When LDB and I were still just studying, we were dating, and had been for years before starting our brainwashing sessions. But when we started coming to the meetings regularly, we were "counseled" that we shouldn't be arriving together in the same car since we weren't married. It would set a bad example to the teenagers in the congregation. Gee, I guess the fact that we studied regularly and came to meetings regularly pretty early on and even started commenting at the meetings wasn't near enough of a good example to the others. How stumbling it must have been for others to see us arrive together in the same car! Oh my god, what were we thinking? By the way, we didn't live together before we got married-I just lived a little farther away from the KH than LDB did so I'd just drive to his apartment and we'd go to the KH together in his car. Besides, walking in to the KH together was so much less intimidating to me than having to walk in alone when I was new to "da troof".

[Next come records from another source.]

/-- For trace-zero `γ`, `dInv γ = −det γ`. [folklore] -/
theorem dInv_eq_neg_det {γ : Matrix (Fin 2) (Fin 2) K} (htr : γ 1 1 = -γ 0 0) : dInv γ = -γ.det := by
  simp only [dInv, Matrix.det_fin_two, htr]; ring

/-- Covariance of the fixed-point form under conjugation: for a trace-zero `M = (s t; u −s)`,
`h_{P M adj(P)}² = h_M²((x,y)P)`. [folklore] -/
theorem hsq_conj_adjugate (P : Matrix (Fin 2) (Fin 2) K) (s t u : K) :
    hsq (P * !![s, t; u, -s] * P.adjugate) = (hsq !![s, t; u, -s]).subst P := by
  ext <;> simp [hsq, subst, Matrix.adjugate_fin_two, Matrix.mul_apply, Fin.sum_univ_two] <;> ring

/-- `dInv (P M adj(P)) = (det P)² dInv M` for trace-zero `M`. [folklore] -/
theorem dInv_conj_adjugate (P : Matrix (Fin 2) (Fin 2) K) (s t u : K) :
    dInv (P * !![s, t; u, -s] * P.adjugate) = P.det ^ 2 * dInv !![s, t; u, -s] := by
  simp [dInv, Matrix.adjugate_fin_two, Matrix.mul_apply, Fin.sum_univ_two, Matrix.det_fin_two]; ring

/-- Conjugates of trace-zero matrices have trace zero. [folklore] -/
theorem conj_adjugate_one_one (P : Matrix (Fin 2) (Fin 2) K) (s t u : K) :
    (P * !![s, t; u, -s] * P.adjugate) 1 1 = -(P * !![s, t; u, -s] * P.adjugate) 0 0 := by
  simp [Matrix.adjugate_fin_two, Matrix.mul_apply, Fin.sum_univ_two]; ring

/-- `P M P⁻¹ = (det P)⁻¹ (P M adj P)`. [folklore] -/
theorem conj_eq_smul_conj_adjugate (P M : Matrix (Fin 2) (Fin 2) K) :
    P * M * P⁻¹ = P.det⁻¹ • (P * M * P.adjugate) := by
  rw [Matrix.inv_def, Ring.inverse_eq_inv', Matrix.mul_smul]

/-- Conjugates of trace-zero matrices by invertible `P` have trace zero. [folklore] -/
theorem conj_one_one {P : Matrix (Fin 2) (Fin 2) K} (s t u : K) :
    (P * !![s, t; u, -s] * P⁻¹) 1 1 = -(P * !![s, t; u, -s] * P⁻¹) 0 0 := by
  rw [conj_eq_smul_conj_adjugate]
  simp only [Matrix.smul_apply, smul_eq_mul, conj_adjugate_one_one, mul_neg]

/-- `dInv` is a conjugation invariant (for trace-zero matrices). [folklore] -/
theorem dInv_conj {P : Matrix (Fin 2) (Fin 2) K} (hP : P.det ≠ 0) (s t u : K) :
    dInv (P * !![s, t; u, -s] * P⁻¹) = dInv !![s, t; u, -s] := by
  rw [conj_eq_smul_conj_adjugate, dInv_smul, dInv_conj_adjugate, ← mul_assoc, inv_pow, inv_mul_cancel₀
    (pow_ne_zero 2 hP), one_mul]

/-- **`h_γ²` is a covariant of the twisted action**: `P · h_M² = h_{PMP⁻¹}²`. [folklore] -/
theorem twist_hsq (P : Matrix (Fin 2) (Fin 2) K) (s t u : K) :
    twist P (hsq !![s, t; u, -s]) = hsq (P * !![s, t; u, -s] * P⁻¹) := by
  rw [conj_eq_smul_conj_adjugate, hsq_smul, hsq_conj_adjugate, twist, inv_pow]

/-- **`φ` is an invariant of the twisted action**: `φ(P · f; PMP⁻¹) = φ(f; M)`. [folklore] -/
theorem phiOf_conj {P : Matrix (Fin 2) (Fin 2) K} (hP : P.det ≠ 0) (f : BinaryQuartic K) (s t u : K) :
    phiOf (twist P f) (P * !![s, t; u, -s] * P⁻¹) = phiOf f !![s, t; u, -s] := by
  rw [conj_eq_smul_conj_adjugate, phiOf_smul (inv_ne_zero hP)]
  simp only [phiOf, twist, hsq_conj_adjugate, dInv_conj_adjugate, pairing12_smul_left, pairing12_subst]
  have h4 : P.det ^ 4 ≠ 0 := pow_ne_zero 4 hP
  have h2 : P.det ^ 2 ≠ 0 := pow_ne_zero 2 hP
  rw [show (P.det ^ 2)⁻¹ * (P.det ^ 4 * pairing12 f (hsq !![s, t; u, -s])) =
      P.det ^ 2 * pairing12 f (hsq !![s, t; u, -s]) by field_simp]
  rw [mul_left_comm, mul_div_mul_left _ _ h2]

/-! ## The normal form `γ = (0 1; −n 0)`, `f = (a, b, c, −nb, n²a)` -/

/-- **The resolvent root and the square identity in normal form.** If `C = (0 1; −n 0)`, `n ≠ 0`,
stabilises `f` then, with `φ₁ = −c − 6na`: `φ₁` is a root of the resolvent, `φ(f; C) = φ₁`, and
`g₄(f) + 4φ₁ f = ((φ₁² − I)/dInv C) · h_C²` (`h_C = x² + n y²`). [folklore] -/
theorem companion_normal_form (h2 : (2 : K) ≠ 0) {f : BinaryQuartic K} {n : K} (hn : n ≠ 0)
    (h : (!![0, 1; -n, 0] : Matrix (Fin 2) (Fin 2) K) ∈ stabilizerSet f) :
    (-f.c - 6 * n * f.a) ∈ resolventRoots f ∧
      phiOf f !![0, 1; -n, 0] = -f.c - 6 * n * f.a ∧
        g4 f + (4 * (-f.c - 6 * n * f.a)) • f =
          (((-f.c - 6 * n * f.a) ^ 2 - f.I) / dInv !![0, 1; -n, 0]) • hsq !![0, 1; -n, 0] := by
  obtain ⟨he, hd⟩ := shape_of_companion_mem_stabilizerSet hn h
  have h4 : (4 : K) ≠ 0 := by
    rw [show (4 : K) = 2 * 2 by norm_num]; exact mul_ne_zero h2 h2
  have hD : dInv (!![0, 1; -n, 0] : Matrix (Fin 2) (Fin 2) K) = -n := by
    simp [dInv]
  have hH : hsq (!![0, 1; -n, 0] : Matrix (Fin 2) (Fin 2) K) = ⟨1, 0, 2 * n, 0, n ^ 2⟩ := by
    ext <;> simp [hsq]
  have hn' : -n ≠ 0 := neg_ne_zero.mpr hn
  refine ⟨?_, ?_, ?_⟩
  · simp only [resolventRoots, Set.mem_setOf_eq, I, J, he, hd]
    ring
  · rw [phiOf, hD, hH]
    simp only [pairing12, he]
    rw [div_eq_iff (mul_ne_zero h4 hn')]
    ring
  · rw [hD, hH]
    ext <;> simp only [g4, I, add_a, add_b, add_c, add_d, add_e, smul_a, smul_b, smul_c,
      smul_d, smul_e, he, hd] <;> field_simp <;> ring

/-! ## Transport: the resolvent root and the square identity for every stabilising involution -/

/-- A trace-zero matrix in the stabiliser is not a scalar. [folklore] -/
theorem not_scalar_of_trace_zero (h2 : (2 : K) ≠ 0) {f : BinaryQuartic K}
    {γ : Matrix (Fin 2) (Fin 2) K} (hγ : γ ∈ stabilizerSet f) (htr : γ 1 1 = -γ 0 0) :
    ¬ ∃ c : K, γ = c • (1 : Matrix (Fin 2) (Fin 2) K) := by
  rintro ⟨c, rfl⟩
  simp only [Matrix.smul_apply, Matrix.one_apply_eq, smul_eq_mul, mul_one] at htr
  have hc : c = 0 := by
    have : 2 * c = 0 := by linear_combination htr
    exact (mul_eq_zero.mp this).resolve_left h2
  exact hγ.1 (by simp [hc])


/-- **The resolvent root and the square identity attached to a stabilising involution.** For
`γ ∈ Stab(f)` of trace zero: `φ(γ)` is a root of the cubic resolvent of `f`, and
`g₄(f) + 4φ(γ) f = ((φ(γ)² − I(f))/(s² + tu)) · h_γ²`. [folklore] -/
theorem phiOf_spec (h2 : (2 : K) ≠ 0) {f : BinaryQuartic K} {γ : Matrix (Fin 2) (Fin 2) K}
    (hγ : γ ∈ stabilizerSet f) (htr : γ 1 1 = -γ 0 0) :
    phiOf f γ ∈ resolventRoots f ∧
      g4 f + (4 * phiOf f γ) • f = ((phiOf f γ ^ 2 - f.I) / dInv γ) • hsq γ := by
  obtain ⟨s, t, u, rfl⟩ : ∃ s t u : K, γ = !![s, t; u, -s] :=
    ⟨γ 0 0, γ 0 1, γ 1 0, by ext i j; fin_cases i <;> fin_cases j <;> simp [htr]⟩
  obtain ⟨P, hP, hconj⟩ :=
    exists_mul_eq_companion_mul _ (not_scalar_of_trace_zero h2 hγ (by simp))
  have htr0 : (!![s, t; u, -s] : Matrix (Fin 2) (Fin 2) K) 0 0 +
      (!![s, t; u, -s] : Matrix (Fin 2) (Fin 2) K) 1 1 = 0 := by simp
  rw [htr0] at hconj
  set n := (!![s, t; u, -s] : Matrix (Fin 2) (Fin 2) K).det with hn_def
  have hn : n ≠ 0 := hγ.1
  have hPu : IsUnit P.det := isUnit_iff_ne_zero.mpr hP
  have hC : P * !![s, t; u, -s] * P⁻¹ = !![0, 1; -n, 0] := by
    rw [hconj, Matrix.mul_assoc, Matrix.mul_nonsing_inv _ hPu, Matrix.mul_one]
  have hmem : (!![0, 1; -n, 0] : Matrix (Fin 2) (Fin 2) K) ∈ stabilizerSet (twist P f) := by
    rw [← hC]; exact (conj_mem_stabilizerSet_iff hP f _).mpr hγ
  obtain ⟨hroot, hphi, hstar⟩ := companion_normal_form h2 hn hmem
  set φ₁ := -(twist P f).c - 6 * n * (twist P f).a with hφ₁
  have hphi' : phiOf f !![s, t; u, -s] = φ₁ := by
    rw [← hphi, ← hC, phiOf_conj hP]
  refine ⟨?_, ?_⟩
  · rw [hphi', ← resolventRoots_twist hP f]; exact hroot
  · rw [hphi']
    rw [I_twist hP, ← hC, dInv_conj hP, hC] at hstar
    have key : twist P (g4 f + (4 * φ₁) • f) =
        twist P (((φ₁ ^ 2 - f.I) / dInv !![s, t; u, -s]) • hsq !![s, t; u, -s]) := by
      rw [twist_add, twist_smul_form, ← g4_twist hP, twist_smul_form, twist_hsq, hC]
      exact hstar
    exact twist_injective hP key

/-- A root of the resolvent of a form with `Δ ≠ 0` is simple: `φ² ≠ I` (`3 ≠ 0`). [folklore] -/
theorem sq_sub_I_ne_zero (h3 : (3 : K) ≠ 0) {f : BinaryQuartic K} (hΔ : f.disc ≠ 0) {φ : K}
    (hφ : φ ∈ resolventRoots f) : φ ^ 2 - f.I ≠ 0 := by
  intro hS
  have hR : φ ^ 3 - 3 * f.I * φ + f.J = 0 := hφ
  have h27 : (27 : K) ≠ 0 := by
    rw [show (27 : K) = 3 * 3 * 3 by norm_num]; exact mul_ne_zero (mul_ne_zero h3 h3) h3
  apply hΔ
  have h := twentySeven_mul_disc f
  have h0 : 4 * f.I ^ 3 - f.J ^ 2 = 0 := by
    linear_combination (-(3 * f.I * φ - φ ^ 3 + f.J)) * hR +
      ((φ ^ 2 - f.I) * (3 * f.I - (φ ^ 2 - f.I))) * hS
  rw [h0] at h
  exact (mul_eq_zero.mp h).resolve_left h27

/-- **A stabilising involution is determined by its resolvent root**: two trace-zero elements of
`Stab(f)` with the same `φ` are proportional (`Δ(f) ≠ 0`). [folklore] -/
theorem exists_smul_eq_of_phiOf_eq (h2 : (2 : K) ≠ 0) (h3 : (3 : K) ≠ 0) {f : BinaryQuartic K}
    (hΔ : f.disc ≠ 0) {γ γ' : Matrix (Fin 2) (Fin 2) K}
    (hγ : γ ∈ stabilizerSet f) (htr : γ 1 1 = -γ 0 0)
    (hγ' : γ' ∈ stabilizerSet f) (htr' : γ' 1 1 = -γ' 0 0) (hφ : phiOf f γ' = phiOf f γ) :
    ∃ c : K, γ' = c • γ := by
  obtain ⟨s, t, u, rfl⟩ : ∃ s t u : K, γ = !![s, t; u, -s] :=
    ⟨γ 0 0, γ 0 1, γ 1 0, by ext i j; fin_cases i <;> fin_cases j <;> simp [htr]⟩
  obtain ⟨s', t', u', rfl⟩ : ∃ s' t' u' : K, γ' = !![s', t'; u', -s'] :=
    ⟨γ' 0 0, γ' 0 1, γ' 1 0, by ext i j; fin_cases i <;> fin_cases j <;> simp [htr']⟩
  obtain ⟨hroot, hstar⟩ := phiOf_spec h2 hγ (by simp)
  obtain ⟨-, hstar'⟩ := phiOf_spec h2 hγ' (by simp)
  rw [hφ] at hstar'
  set φ := phiOf f !![s, t; u, -s] with hφdef
  have hI : φ ^ 2 - f.I ≠ 0 := sq_sub_I_ne_zero h3 hΔ hroot
  have hD : dInv !![s, t; u, -s] ≠ 0 := by
    rw [dInv_eq_neg_det (by simp)]; exact neg_ne_zero.mpr hγ.1
  have hD' : dInv !![s', t'; u', -s'] ≠ 0 := by
    rw [dInv_eq_neg_det (by simp)]; exact neg_ne_zero.mpr hγ'.1
  set κ := (φ ^ 2 - f.I) / dInv !![s, t; u, -s] with hκdef
  set κ' := (φ ^ 2 - f.I) / dInv !![s', t'; u', -s'] with hκ'def
  have hκ : κ ≠ 0 := div_ne_zero hI hD
  have hκ' : κ' ≠ 0 := div_ne_zero hI hD'
  have heq : κ • hsq !![s, t; u, -s] = κ' • hsq !![s', t'; u', -s'] := hstar.symm.trans hstar'
  have hA : κ * t ^ 2 = κ' * t' ^ 2 := by
    have := congrArg BinaryQuartic.a heq; simpa [hsq] using this
  have hB : κ * (s * t) = κ' * (s' * t') := by
    have := congrArg BinaryQuartic.b heq
    simp only [hsq, smul_b, Matrix.of_apply, Matrix.cons_val', Matrix.cons_val_zero,
      Matrix.cons_val_one, Matrix.cons_val_fin_one] at this
    have h4 : (4 : K) ≠ 0 := by
      rw [show (4 : K) = 2 * 2 by norm_num]; exact mul_ne_zero h2 h2
    have : 4 * (κ * (s * t) - κ' * (s' * t')) = 0 := by linear_combination -this
    simpa [h4, sub_eq_zero] using this
  have hC : κ * (4 * s ^ 2 - 2 * t * u) = κ' * (4 * s' ^ 2 - 2 * t' * u') := by
    have := congrArg BinaryQuartic.c heq; simpa [hsq] using this
  have hDD : κ * (s * u) = κ' * (s' * u') := by
    have := congrArg BinaryQuartic.d heq
    simp only [hsq, smul_d, Matrix.of_apply, Matrix.cons_val', Matrix.cons_val_zero,
      Matrix.cons_val_one, Matrix.cons_val_fin_one] at this
    have h4 : (4 : K) ≠ 0 := by
      rw [show (4 : K) = 2 * 2 by norm_num]; exact mul_ne_zero h2 h2
    have : 4 * (κ * (s * u) - κ' * (s' * u')) = 0 := by linear_combination this
    simpa [h4, sub_eq_zero] using this
  have hE : κ * u ^ 2 = κ' * u' ^ 2 := by
    have := congrArg BinaryQuartic.e heq; simpa [hsq] using this
  have hF : κ * (s ^ 2 + t * u) = κ' * (s' ^ 2 + t' * u') := by
    have h1 : κ * (s ^ 2 + t * u) = φ ^ 2 - f.I := by
      rw [hκdef, dInv]; simp only [Matrix.of_apply, Matrix.cons_val', Matrix.cons_val_zero,
        Matrix.cons_val_one, Matrix.cons_val_fin_one]
      exact div_mul_cancel₀ _ (by simpa [dInv] using hD)
    have h1' : κ' * (s' ^ 2 + t' * u') = φ ^ 2 - f.I := by
      rw [hκ'def, dInv]; simp only [Matrix.of_apply, Matrix.cons_val', Matrix.cons_val_zero,
        Matrix.cons_val_one, Matrix.cons_val_fin_one]
      exact div_mul_cancel₀ _ (by simpa [dInv] using hD')
    rw [h1, h1']
  have h6 : (6 : K) ≠ 0 := by
    rw [show (6 : K) = 2 * 3 by norm_num]; exact mul_ne_zero h2 h3
  have hS : κ * s ^ 2 = κ' * s' ^ 2 := by
    have : 6 * (κ * s ^ 2 - κ' * s' ^ 2) = 0 := by linear_combination hC + 2 * hF
    simpa [h6, sub_eq_zero] using this
  have hTU : κ * (t * u) = κ' * (t' * u') := by linear_combination hF - hS
  -- case analysis on which coordinate of `(s, t, u)` is nonzero
  by_cases ht : t = 0
  · subst ht
    have ht' : t' = 0 := by
      have : κ' * t' ^ 2 = 0 := by rw [← hA]; ring
      exact pow_eq_zero_iff (n := 2) (by norm_num) |>.mp ((mul_eq_zero.mp this).resolve_left hκ')
    subst ht'
    by_cases hu : u = 0
    · subst hu
      have hs : s ≠ 0 := by
        have := hγ.1; simp [Matrix.det_fin_two] at this; exact this
      have hu' : u' = 0 := by
        have : κ' * u' ^ 2 = 0 := by rw [← hE]; ring
        exact pow_eq_zero_iff (n := 2) (by norm_num) |>.mp ((mul_eq_zero.mp this).resolve_left hκ')
      subst hu'
      refine ⟨s' / s, ?_⟩
      have hss : s' / s * s = s' := div_mul_cancel₀ s' hs
      ext i j
      fin_cases i <;> fin_cases j
      · show s' = s' / s * s; rw [hss]
      · show (0 : K) = s' / s * 0; rw [mul_zero]
      · show (0 : K) = s' / s * 0; rw [mul_zero]
      · show -s' = s' / s * -s; rw [mul_neg, hss]
    · have hu' : u' ≠ 0 := by
        intro h0
        have : κ * u ^ 2 = 0 := by rw [hE, h0]; ring
        exact hu (pow_eq_zero_iff (n := 2) (by norm_num) |>.mp
          ((mul_eq_zero.mp this).resolve_left hκ))
      refine ⟨u' / u, ?_⟩
      have hs' : s' * u = u' * s := by
        have h1 : κ' * u' * (s' * u - u' * s) = 0 := by
          linear_combination (-u) * hDD + s * hE
        rcases mul_eq_zero.mp h1 with h1 | h1
        · exact absurd h1 (mul_ne_zero hκ' hu')
        · exact sub_eq_zero.mp h1
      have hss : s' = u' / u * s := by field_simp; linear_combination hs'
      have huu : u' / u * u = u' := div_mul_cancel₀ u' hu
      ext i j
      fin_cases i <;> fin_cases j
      · show s' = u' / u * s; exact hss
      · show (0 : K) = u' / u * 0; rw [mul_zero]
      · show u' = u' / u * u; rw [huu]
      · show -s' = u' / u * -s; rw [mul_neg, hss]
  · have ht' : t' ≠ 0 := by
      intro h0
      have : κ * t ^ 2 = 0 := by rw [hA, h0]; ring
      exact ht (pow_eq_zero_iff (n := 2) (by norm_num) |>.mp ((mul_eq_zero.mp this).resolve_left hκ))
    refine ⟨t' / t, ?_⟩
    have hs' : s' * t = t' * s := by
      have h1 : κ' * t' * (s' * t - t' * s) = 0 := by
        linear_combination (-t) * hB + s * hA
      rcases mul_eq_zero.mp h1 with h1 | h1
      · exact absurd h1 (mul_ne_zero hκ' ht')
      · exact sub_eq_zero.mp h1
    have hu' : u' * t = t' * u := by
      have h1 : κ' * t' * (u' * t - t' * u) = 0 := by
        linear_combination (-t) * hTU + u * hA
      rcases mul_eq_zero.mp h1 with h1 | h1
      · exact absurd h1 (mul_ne_zero hκ' ht')
      · exact sub_eq_zero.mp h1
    have hss : s' = t' / t * s := by field_simp; linear_combination hs'
    have huu : u' = t' / t * u := by field_simp; linear_combination hu'
    have htt : t' / t * t = t' := div_mul_cancel₀ t' ht
    ext i j
    fin_cases i <;> fin_cases j
    · show s' = t' / t * s; exact hss
    · show t' = t' / t * t; rw [htt]
    · show u' = t' / t * u; exact huu
    · show -s' = t' / t * -s; rw [mul_neg, hss]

Don't clap when someone gets reinstated. Do clap when someone becomes an unbaptized publisher. Do clap for the auxiliary pioneers who had been "approved" for the "privilege" this month. I refused to clap for them, because I felt it was against everything else we had been told about 'just doing your personal best' and not 'comparing yourself to others' and 'everybody's circumstances are different', blah blah blah. If I was going to clap for them, then they should have had to clap for my 10 hours a month when I worked full time, struggled horribly with narcolepsy (then undiagnosed and not treated), had a child with health problems, a husband, a house to keep up, etc.
Sorry about my ramblings. Sometimes it just feels good to vent.